[PATCH] D119532: [RISCV] Extend sext.w removal pass to remove unused sign-extensions
Craig Topper via Phabricator via llvm-commits
llvm-commits at lists.llvm.org
Fri Mar 4 09:33:50 PST 2022
craig.topper added inline comments.
================
Comment at: llvm/lib/Target/RISCV/RISCVSExtWRemoval.cpp:63
+ for (auto &UserOp : MRI.reg_operands(MI.getOperand(0).getReg())) {
+ const auto User = UserOp.getParent();
+ if (User == &MI) // ignore the def, current MI
----------------
`const auto` -> `const auto *`. LLVM coding guidelines want to see the *
================
Comment at: llvm/lib/Target/RISCV/RISCVSExtWRemoval.cpp:149
+
+ case RISCV::ADD_UW:
+ case RISCV::ANDN:
----------------
Only one of the operands of ADD_UW uses all bits.
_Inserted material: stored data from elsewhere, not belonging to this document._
import Summits.QuantumFields.YangMills.Theorems.UVSeamRec.Negative.PenetrationLaplace
import Summits.QuantumFields.YangMills.Theorems.BalabanLadderNTBoundaryLawSymmetry
import HarnessLib

/-!
# Crux `UVSeamRec` (stmt-20043) / `NT` (stmt-19353): the identity exterior is classically FLAT — the reference half of
# `ClassicalPlanePenetrationAtRate` is a theorem, leaving a ONE-exterior variational statement

Refuter∕disprover seat `ym-cdisprove-19353-penetration` (R282), sequel to `PenetrationLaplace` (p531835).

* `plaquetteObs_le_N`, `wilsonBoundaryAction_nonneg`, `wilsonBoundaryAction_one` — `Re tr r.ρ(U_p) ≤ N` (unitarity), so the boundary
  Wilson action is `≥ 0` and vanishes at the identity configuration;
* `plaquetteObs_eq_N_of_isMinOn_one` — **flatness of the ground states with identity exterior**: if `ζ` minimises the boundary Wilson
  action of `Λ` glued into the identity configuration, every plaquette touching `Λ` has `Re tr r.ρ(U_p) = N` (the minimum is `0`,
  attained at `ζ ≡ 1`, and every term is `≥ 0`);
* `mem_cubeEdges_of_two_le_depth`, `plane_eq_N_of_mem_cubeMinimisers_one` (with `NT.BoundaryLaw.plane_eq_plaquetteObs`),
  `dens_eq_dens_one_of_mem_cubeMinimisers_one` — at a site of depth `≥ 2` the plane field (resp. the action density) of every
  identity-exterior ground state equals `r.N` (resp. its flat value `dens x 1`);
* `ClassicalPlaneDeficitAtRate ρ` / `ClassicalDensDeficitAtRate ρ` — the ONE-exterior statements the seat's numerics test: for every
  target depth a cube, a site `x` of that depth and ONE exterior `η` all of whose ground states have `plane q x ≤ r.N − gap`
  (resp. `dens x ≤ dens x 1 − gap`) with `gap > θ·ρ(depth)`;
* `classicalPlanePenetrationAtRate_of_deficit`, `classicalDensPenetrationAtRate_of_deficit` and the end-to-end corollaries
  `not_fbl6_of_classicalPlaneDeficitAtRate` (+ `_inv_sq`), `not_fbl_of_classicalDensDeficitAtRate`,
  `not_e1osc_of_classicalDensDeficitAtRate`.

So: a coherent exterior whose every Wilson-action ground state keeps a centre plaquette angle `≥ κ/b` (`Re tr ≤ N − c κ²/b²`,
depth `≍ b/2`) for unboundedly many `b` is, by itself, `¬FBL6 ∧ ¬FBL ∧ ¬E1-osc` for every unit map `a → 0`.  Nothing here asserts
that such exteriors exist (kit jobs j279151–j279154 of this seat measure exactly this quantity); nothing about NT, E0′ or the mass gap.
No sorry; standard axioms.
-/

set_option autoImplicit false

noncomputable section

open MeasureTheory Filter Topology
open Literature.MathematicalPhysics.QuantumFieldTheory Literature.MathematicalPhysics.QuantumLattice
open Literature.Probability.LatticeModels
open Summit.QuantumFields.YangMills.Cruxes.OSLegsFromFemtoAndGap.DlrCollarTransfer
open Summit.QuantumFields.YangMills.Cruxes.NT.BoundaryLaw (plane_eq_plaquetteObs)

namespace Summit.QuantumFields.YangMills.Cruxes.UVSeamRec.BoundaryLawPenetration

variable {G : Type} [Group G] [TopologicalSpace G] [IsTopologicalGroup G] [CompactSpace G]
  [MeasurableSpace G] [BorelSpace G] (r : LatticeRep G)

/-! ### Unitarity bound and the identity configuration -/

omit [IsTopologicalGroup G] [CompactSpace G] [MeasurableSpace G] [BorelSpace G] in
/-- `Re tr r.ρ(U_p) ≤ N` for a unitary representation. [cite: arXiv180301950, §2] -/
theorem plaquetteObs_le_N (x : Site 4) (i j : Fin 4) (U : LGConfig 4 G) : plaquetteObs r.ρ x i j U ≤ r.N :=
  (le_abs_self _).trans (abs_plaquetteObs_le_holds r.ρ r.mem_unitary x i j U)

omit [IsTopologicalGroup G] [CompactSpace G] [MeasurableSpace G] [BorelSpace G] in
/-- At the identity configuration every plaquette observable equals `N`. [folklore] -/
theorem plaquetteObs_one (x : Site 4) (i j : Fin 4) : plaquetteObs r.ρ x i j (1 : LGConfig 4 G) = r.N := by
  simp [plaquetteObs, plaquetteHolonomyZd, Matrix.trace_one]

omit [IsTopologicalGroup G] [CompactSpace G] [MeasurableSpace G] [BorelSpace G] in
/-- The boundary Wilson action is non-negative. [folklore] -/
theorem wilsonBoundaryAction_nonneg (Λ : Finset (Literature.MathematicalPhysics.QuantumLattice.ZdEdge 4)) (U : LGConfig 4 G) : 0 ≤ wilsonBoundaryAction r.ρ Λ U :=
  Finset.sum_nonneg fun _ _ => sub_nonneg.2 (plaquetteObs_le_N r _ _ _ _)

omit [IsTopologicalGroup G] [CompactSpace G] [MeasurableSpace G] [BorelSpace G] in
/-- The boundary Wilson action vanishes at the identity configuration. [folklore] -/
theorem wilsonBoundaryAction_one (Λ : Finset (Literature.MathematicalPhysics.QuantumLattice.ZdEdge 4)) : wilsonBoundaryAction r.ρ Λ (1 : LGConfig 4 G) = 0 :=
  Finset.sum_eq_zero fun p _ => by rw [plaquetteObs_one, sub_self]

omit [TopologicalSpace G] [IsTopologicalGroup G] [CompactSpace G] [MeasurableSpace G] [BorelSpace G] in
/-- Gluing the identity interior into the identity exterior gives the identity configuration. [folklore] -/
theorem glueWith_one_one (Λ : Finset (Literature.MathematicalPhysics.QuantumLattice.ZdEdge 4)) : glueWith Λ (fun _ => (1 : G)) (1 : LGConfig 4 G) = 1 := by
  funext e
  by_cases he : e ∈ Λ
  · rw [glueWith_apply_mem Λ _ _ he, Pi.one_apply]
  · rw [glueWith_apply_not_mem Λ _ _ he]

omit [IsTopologicalGroup G] [CompactSpace G] [MeasurableSpace G] [BorelSpace G] in
/-- **Ground states with identity exterior are flat on `Λ`**: if `ζ` minimises the boundary Wilson action of `Λ` glued into the
identity configuration, then every plaquette touching `Λ` has `Re tr r.ρ(U_p) = N`. [folklore] -/
theorem plaquetteObs_eq_N_of_isMinOn_one {Λ : Finset (Literature.MathematicalPhysics.QuantumLattice.ZdEdge 4)} {ζ : ↥Λ → G}
    (hζ : ∀ ζ' : ↥Λ → G, wilsonBoundaryAction r.ρ Λ (glueWith Λ ζ 1) ≤ wilsonBoundaryAction r.ρ Λ (glueWith Λ ζ' 1))
    {p : ZdPlaquette 4} (hp : p ∈ plaquettesTouching Λ) :
    plaquetteObs r.ρ p.1 p.2.1.1 p.2.1.2 (glueWith Λ ζ 1) = r.N := by
  have h0 : wilsonBoundaryAction r.ρ Λ (glueWith Λ ζ 1) ≤ 0 := by
    have h := hζ (fun _ => 1)
    rwa [glueWith_one_one, wilsonBoundaryAction_one] at h
  have hterm : ∀ p' ∈ plaquettesTouching Λ,
      0 ≤ (r.N : ℝ) - plaquetteObs r.ρ p'.1 p'.2.1.1 p'.2.1.2 (glueWith Λ ζ 1) :=
    fun p' _ => sub_nonneg.2 (plaquetteObs_le_N r _ _ _ _)
  have hsum : wilsonBoundaryAction r.ρ Λ (glueWith Λ ζ 1) = 0 :=
    le_antisymm h0 (wilsonBoundaryAction_nonneg r Λ _)
  unfold wilsonBoundaryAction at hsum
  have h := (Finset.sum_eq_zero_iff_of_nonneg hterm).1 hsum p hp
  linarith

/-! ### Cube geometry: a site of depth `≥ 2` carries interior plaquettes -/

/-- At depth `≥ 2` every positively oriented edge leaving `x` is an interior link of the cube. [folklore] -/
theorem mem_cubeEdges_of_two_le_depth {c : Fin 4 → ℤ} {b : ℕ} {x : Fin 4 → ℤ} (hx : 2 ≤ depth c b x) (i : Fin 4) :
    (x, i) ∈ cubeEdges c b := by
  have h : ∀ j : Fin 4, 2 ≤ min (x j - c j + 1).toNat (c j + b - x j).toNat := fun j => by
    unfold depth at hx
    exact (Finset.le_inf'_iff _ _).1 hx j (Finset.mem_univ j)
  have h' : ∀ j : Fin 4, c j + 1 ≤ x j ∧ x j + 2 ≤ c j + b := fun j => by
    have hj := h j
    have h1 : 2 ≤ (x j - c j + 1).toNat := hj.trans (min_le_left _ _)
    have h2 : 2 ≤ (c j + b - x j).toNat := hj.trans (min_le_right _ _)
    have h1' := Int.lt_toNat.1 (lt_of_lt_of_le one_lt_two h1)
    have h2' := Int.lt_toNat.1 (lt_of_lt_of_le one_lt_two h2)
    push_cast at h1' h2'
    constructor <;> omega
  unfold cubeEdges cubeSites
  simp only [Finset.mem_filter, Finset.mem_product, Finset.mem_univ, and_true, Fintype.mem_piFinset,
    Finset.mem_Ico, Pi.add_apply, Pi.single_apply]
  refine ⟨fun j => ?_, fun j => ?_⟩
  · obtain ⟨h1, h2⟩ := h' j
    constructor <;> omega
  · obtain ⟨h1, h2⟩ := h' j
    split_ifs <;> constructor <;> omega

/-- The plaquette of orientation `q` based at a site of depth `≥ 2` touches the interior links of the cube. [folklore] -/
theorem mem_plaquettesTouching_cubeEdges {c : Fin 4 → ℤ} {b : ℕ} {x : Fin 4 → ℤ} (hx : 2 ≤ depth c b x)
    (q : {p : Fin 4 × Fin 4 // p.1 < p.2}) : ((x, q) : ZdPlaquette 4) ∈ plaquettesTouching (cubeEdges c b) :=
  mem_plaquettesTouching_iff.2 ⟨(x, q.1.1), Finset.mem_inter.2
    ⟨by simp [plaquetteEdges], mem_cubeEdges_of_two_le_depth hx _⟩⟩

omit [TopologicalSpace G] [IsTopologicalGroup G] [CompactSpace G] [BorelSpace G] in
/-- Translating the identity configuration gives the identity configuration. [folklore] -/
theorem configShift_one (v : Site 4) : configShift v (1 : LGConfig 4 G) = 1 := by
  funext e
  rw [Literature.MathematicalPhysics.QuantumLattice.configShift_apply]
  rfl

omit [IsTopologicalGroup G] [CompactSpace G] [BorelSpace G] in
/-- **Identity exterior ⇒ flat centre (plane).**  In every ground state of the cube `(c, b)` with the identity exterior, the plane
field of any orientation `i < j` at a site of depth `≥ 2` equals `N`. [folklore] -/
theorem plane_eq_N_of_mem_cubeMinimisers_one {c : Fin 4 → ℤ} {b : ℕ} {x : Fin 4 → ℤ} (q : Fin 4 × Fin 4) (hq : q.1 < q.2)
    (hx : 2 ≤ depth c b x) {ζ : ↥(cubeEdges c b) → G} (hζ : ζ ∈ cubeMinimisers G r c b 1) :
    plane G r q x (glueWith (cubeEdges c b) ζ 1) = r.N := by
  rw [plane_eq_plaquetteObs G r]
  have hζ' : ∀ ζ' : ↥(cubeEdges c b) → G, wilsonBoundaryAction r.ρ (cubeEdges c b) (glueWith (cubeEdges c b) ζ 1) ≤
      wilsonBoundaryAction r.ρ (cubeEdges c b) (glueWith (cubeEdges c b) ζ' 1) := fun ζ' => hζ ζ'
  exact plaquetteObs_eq_N_of_isMinOn_one r hζ' (p := (x, ⟨q, hq⟩)) (mem_plaquettesTouching_cubeEdges hx ⟨q, hq⟩)

/-- **Identity exterior ⇒ flat centre (density).**  In every ground state of the cube with the identity exterior, the action
density at a site of depth `≥ 2` equals its flat value `dens x 1` (`= Σ_{i<j} N`). [folklore] -/
theorem dens_eq_dens_one_of_mem_cubeMinimisers_one {c : Fin 4 → ℤ} {b : ℕ} {x : Fin 4 → ℤ} (hx : 2 ≤ depth c b x)
    {ζ : ↥(cubeEdges c b) → G} (hζ : ζ ∈ cubeMinimisers G r c b 1) :
    dens G r x (glueWith (cubeEdges c b) ζ 1) = dens G r x 1 := by
  show actionDensity r.ρ (configShift (-x) (glueWith (cubeEdges c b) ζ 1)) = actionDensity r.ρ (configShift (-x) 1)
  unfold actionDensity
  refine Finset.sum_congr rfl fun i _ => Finset.sum_congr rfl fun j _ => ?_
  by_cases hij : i < j
  · simp only [hij, if_true]
    have h1 : plane G r (i, j) x (glueWith (cubeEdges c b) ζ 1) = r.N := plane_eq_N_of_mem_cubeMinimisers_one r (i, j) hij hx hζ
    unfold plane at h1
    rw [h1, configShift_one, plaquetteObs_one]
  · simp only [hij, if_false]

/-! ### One-exterior classical statements and the end-to-end corollaries -/

variable (G)

/-- **Classical plane deficit at rate `ρ`** (one exterior).  An orientation `q`, a floor `θ > 0`, and for every target depth
`d₀ ≥ 1` a cube `(c, b)`, a site `x` of depth `≥ max d₀ 2`, ONE exterior `η` and a level `t` with `θ·ρ(depth) < N − t` such that
every ground state of the cube with exterior `η` has `plane q x ≤ t`.  (Candidate: coherent single-plane / self-dual abelian flux
`Φ ≍ π²·k` through the cube, `x` the centre, `N − t ≍ (interior plateau angle)²`.) -/
def ClassicalPlaneDeficitAtRate (ρ : ℕ → ℝ) : Prop :=
  ∃ (q : Fin 4 × Fin 4) (θ : ℝ), q.1 < q.2 ∧ 0 < θ ∧ ∀ d₀ : ℕ, 1 ≤ d₀ →
    ∃ (c : Fin 4 → ℤ) (b : ℕ) (x : Fin 4 → ℤ) (η : LGConfig 4 G) (t : ℝ),
      d₀ ≤ depth c b x ∧ 2 ≤ depth c b x ∧ θ * ρ (depth c b x) < r.N - t ∧
      ∀ ζ ∈ cubeMinimisers G r c b η, plane G r q x (glueWith (cubeEdges c b) ζ η) ≤ t

/-- **Classical density deficit at rate `ρ`** (one exterior; flat reference value `dens x 1`). -/
def ClassicalDensDeficitAtRate (ρ : ℕ → ℝ) : Prop :=
  ∃ θ : ℝ, 0 < θ ∧ ∀ d₀ : ℕ, 1 ≤ d₀ →
    ∃ (c : Fin 4 → ℤ) (b : ℕ) (x : Fin 4 → ℤ) (η : LGConfig 4 G) (t : ℝ),
      d₀ ≤ depth c b x ∧ 2 ≤ depth c b x ∧ θ * ρ (depth c b x) < dens G r x 1 - t ∧
      ∀ ζ ∈ cubeMinimisers G r c b η, dens G r x (glueWith (cubeEdges c b) ζ η) ≤ t

variable {G r}

omit [IsTopologicalGroup G] [CompactSpace G] [BorelSpace G] in
/-- One exterior suffices: the identity exterior supplies the reference half. [folklore] -/
theorem classicalPlanePenetrationAtRate_of_deficit {ρ : ℕ → ℝ} (h : ClassicalPlaneDeficitAtRate G r ρ) :
    ClassicalPlanePenetrationAtRate G r ρ := by
  obtain ⟨q, θ, hq, hθ, hfam⟩ := h
  refine ⟨q, θ, hq, hθ, fun d₀ hd₀ => ?_⟩
  obtain ⟨c, b, x, η, t, hd, h2, hgap, hle⟩ := hfam d₀ hd₀
  exact ⟨c, b, x, η, 1, t, r.N, hd, h2, hgap, hle, fun ζ hζ => (plane_eq_N_of_mem_cubeMinimisers_one r q hq h2 hζ).ge⟩

/-- One exterior suffices (density). [folklore] -/
theorem classicalDensPenetrationAtRate_of_deficit {ρ : ℕ → ℝ} (h : ClassicalDensDeficitAtRate G r ρ) :
    ClassicalDensPenetrationAtRate G r ρ := by
  obtain ⟨θ, hθ, hfam⟩ := h
  refine ⟨θ, hθ, fun d₀ hd₀ => ?_⟩
  obtain ⟨c, b, x, η, t, hd, h2, hgap, hle⟩ := hfam d₀ hd₀
  exact ⟨c, b, x, η, 1, t, dens G r x 1, hd, h2, hgap, hle, fun ζ hζ => (dens_eq_dens_one_of_mem_cubeMinimisers_one r h2 hζ).ge⟩

section Corollaries

variable [SecondCountableTopology G]

/-- A one-exterior classical plane deficit at any rate with `ρ(n)·n⁴ → ∞` refutes `FBL6` for every unit map `a → 0`. [folklore] -/
theorem not_fbl6_of_classicalPlaneDeficitAtRate {ρ : ℕ → ℝ}
    (hρ : Tendsto (fun n : ℕ => ρ n * (n : ℝ) ^ 4) atTop atTop) (h : ClassicalPlaneDeficitAtRate G r ρ)
    (a : ℝ → ℝ) (hlim : Tendsto a atTop (𝓝 0)) : ¬ FBL6 G r a :=
  not_fbl6_of_classicalPlanePenetrationAtRate hρ (classicalPlanePenetrationAtRate_of_deficit h) a hlim

/-- The seat's target in its sharpest classical form: an interior-flux PLATEAU under ONE coherent exterior (`ρ = 1/n²`) refutes
`FBL6` for every unit map `a → 0`. [folklore] -/
theorem not_fbl6_of_classicalPlaneDeficit_inv_sq (h : ClassicalPlaneDeficitAtRate G r fun n => 1 / (n : ℝ) ^ 2)
    (a : ℝ → ℝ) (hlim : Tendsto a atTop (𝓝 0)) : ¬ FBL6 G r a :=
  not_fbl6_of_classicalPlaneDeficitAtRate tendsto_inv_sq_mul_pow_four h a hlim

/-- Density version: refutes `FBL` for every unit map `a → 0`. [folklore] -/
theorem not_fbl_of_classicalDensDeficitAtRate {ρ : ℕ → ℝ}
    (hρ : Tendsto (fun n : ℕ => ρ n * (n : ℝ) ^ 4) atTop atTop) (h : ClassicalDensDeficitAtRate G r ρ)
    (a : ℝ → ℝ) (hlim : Tendsto a atTop (𝓝 0)) : ¬ FBL G r a :=
  not_fbl_of_classicalDensPenetrationAtRate hρ (classicalDensPenetrationAtRate_of_deficit h) a hlim

/-- Density version: refutes the E1-osc clause (clause 1 of the 19353 stub `stub_refpkgT`) for every unit map `a → 0`, every `C₁`
and every `ℓ > 0`. [folklore] -/
theorem not_e1osc_of_classicalDensDeficitAtRate {ρ : ℕ → ℝ}
    (hρ : Tendsto (fun n : ℕ => ρ n * (n : ℝ) ^ 4) atTop atTop) (h : ClassicalDensDeficitAtRate G r ρ)
    (a : ℝ → ℝ) (hlim : Tendsto a atTop (𝓝 0)) (C₁ ℓ : ℝ) (hℓ : 0 < ℓ) :
    ¬ ∃ β₁ : ℝ, ∀ β : ℝ, β₁ ≤ β → ∀ (c : Fin 4 → ℤ) (b : ℕ), (b : ℝ) * a β ≤ ℓ →
      ∀ (η η' : LGConfig 4 G) (x : Fin 4 → ℤ), 1 ≤ depth c b x →
        |kerE G r β c b η (dens G r x) - kerE G r β c b η' (dens G r x)| ≤ C₁ / (depth c b x : ℝ) ^ 4 :=
  not_e1osc_of_classicalDensPenetrationAtRate hρ (classicalDensPenetrationAtRate_of_deficit h) a hlim C₁ ℓ hℓ

end Corollaries

end Summit.QuantumFields.YangMills.Cruxes.UVSeamRec.BoundaryLawPenetration

end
Can we know which operand is being used?
================
Comment at: llvm/lib/Target/RISCV/RISCVSExtWRemoval.cpp:162
+ case RISCV::SH3ADD_UW:
+ case RISCV::SLLI_UW:
+ case RISCV::XNOR:
----------------
SLLI_UW could be treated the same as W instructions. It only uses the lower 32 bits of the first operand.
================
Comment at: llvm/lib/Target/RISCV/RISCVSExtWRemoval.cpp:180
// TODO: Add other W instructions.
static bool isSignExtendingOpW(const MachineInstr &MI) {
switch (MI.getOpcode()) {
----------------
Can you put the changes to this function in a separate patch with tests?
================
Comment at: llvm/lib/Target/RISCV/RISCVSExtWRemoval.cpp:396
+ // then sext.w is unnecessary
+ if (!isAllUsesReadW(*MI, MRI)) {
+ // If all definitions reaching MI sign-extend their output,
----------------
Combine this into a single `if` using &&
================
Comment at: llvm/test/CodeGen/RISCV/sextw-removal.ll:506
+bb2: ; preds = %bb2, %bb
+ %i1 = phi i64 [ %arg1, %entry ], [ %i5, %bb2 ]
+ %i2 = shl i64 %i1, 32
----------------
craig.topper wrote:
> The loop calculate the same value every time. The loop optimizers in the middle can remove it.
>
> Nothing about this test looks a problem that is unique to RISCV. The shifts are redundant on any target and are visible to the middle end. Why shouldn't we clean it up in the middle end?
I still don't think this is a robust test. The middle end can make it not a loop so it would never make it to the backend in this form. And it doesn't demonstrate a RISCV specific problem This code is a problem for any target so why is a RISC-V specific solution that correct solution?